» **Material to process**
import Mathlib
import HarnessLib
import Summits.HubbardSuperconductivity.HubbardSuperconductivity.Theorems.KLProgrammeKLRegimeEngineV17F2ClosersVGQPkgT
import Summits.HubbardSuperconductivity.HubbardSuperconductivity.Theorems.KLProgrammeKLRegimeEngineV17F2ClosersVGQLadTower

/-!
# K3 ENGINE (stmt-HubbardSuperconductivity-20437 `KLRegimeEngineV17F2`, V2 registration 27cd7ed0f55f17c0), row (c) `stub_engine_step_values`:
# THE (c) CREDIT SHAPE `…_pkg₁₁` — row (c) VERBATIM modulo the TOWER-SIZES package `hexLadSz` (binder #8 re-keyed: NO Neumann inverse, NO error row, NO mass/sign
# line — k3c1-p1 g24 «ROW-(c)-HTOWER-BY-TYPE») and the (c)-OUT package θ `hexOutPkgθ` UNCHANGED
# (cell gate-hubbard-kl, seat hubbard-kl-k3c1-p1 g24; composes `…ClosersVGQPkgT` (`_pkg₉`) with `…ClosersVGQLadTower` (`EngineV8.rowC_hexLadPkg_of_towerSizes`))

**`A24a1G14.stub_engine_step_values_of_producers_pkg₁₁ hexLadSz hexOutPkgθ : <row (c) of the V2 image VERBATIM>`**
`:= stub_engine_step_values_of_producers_pkg₉ (EngineV8.rowC_hexLadPkg_of_towerSizes hexLadSz) hexOutPkgθ`.  By-type diff vs `_pkg₉`: binder #8 ONLY
(`hexLadPkg` 8ecbce04116ff412 ↦ `hexLadSz`); `hexOutPkgθ` byte-identical; conclusion byte-identical.  A candidate pin fold for the registrant (pen's word); `_pkg₉` stays a valid
reading.  Plumbing only; both packages are HYPOTHESES (E1 / #18 sizes); nothing here asserts (c), any open row of 20437, K3, U₀, the window or superconductivity.  0 kit · 0 lit.
-/

noncomputable section

namespace Summit.HubbardSuperconductivity.HubbardSuperconductivity.Theorems.EngineV8.A24a1G14

set_option linter.dupNamespace false -- summit = problem name (single-conjunct summit), D-0017

open Real Set Finset Complex Matrix Literature.MathematicalPhysics.QuantumLattice GrassmannAlgebra
open Literature.Probability.LatticeModels hiding torusSupNorm
open Literature.MathematicalPhysics.QuantumLattice.BandSectorCounting
open Summit.HubbardSuperconductivity.HubbardSuperconductivity.Theorems.KLProgrammeLegKernels
open Summit.HubbardSuperconductivity.HubbardSuperconductivity.Theorems.KLRegimeWick
open Summit.HubbardSuperconductivity.HubbardSuperconductivity.Theorems.TwoPointAssembly
open Summit.HubbardSuperconductivity.HubbardSuperconductivity.Theorems.DispersionFlow
open Summit.HubbardSuperconductivity.HubbardSuperconductivity.Theorems.PerturbedFermiCurve
open Summit.HubbardSuperconductivity.HubbardSuperconductivity.Theorems.KLRegimeSplit
open Summit.HubbardSuperconductivity.HubbardSuperconductivity.Theorems.EngineV8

» **Task**
Taking the listing above as the source, transcribe only the lines starting at the line with "# line — k3c1-p1" and going through the line with "hexOutPkgθ : <row", unaltered and with both ends included.

» **Exercise solution**
# line — k3c1-p1 g24 «ROW-(c)-HTOWER-BY-TYPE») and the (c)-OUT package θ `hexOutPkgθ` UNCHANGED
# (cell gate-hubbard-kl, seat hubbard-kl-k3c1-p1 g24; composes `…ClosersVGQPkgT` (`_pkg₉`) with `…ClosersVGQLadTower` (`EngineV8.rowC_hexLadPkg_of_towerSizes`))

**`A24a1G14.stub_engine_step_values_of_producers_pkg₁₁ hexLadSz hexOutPkgθ : <row (c) of the V2 image VERBATIM>`**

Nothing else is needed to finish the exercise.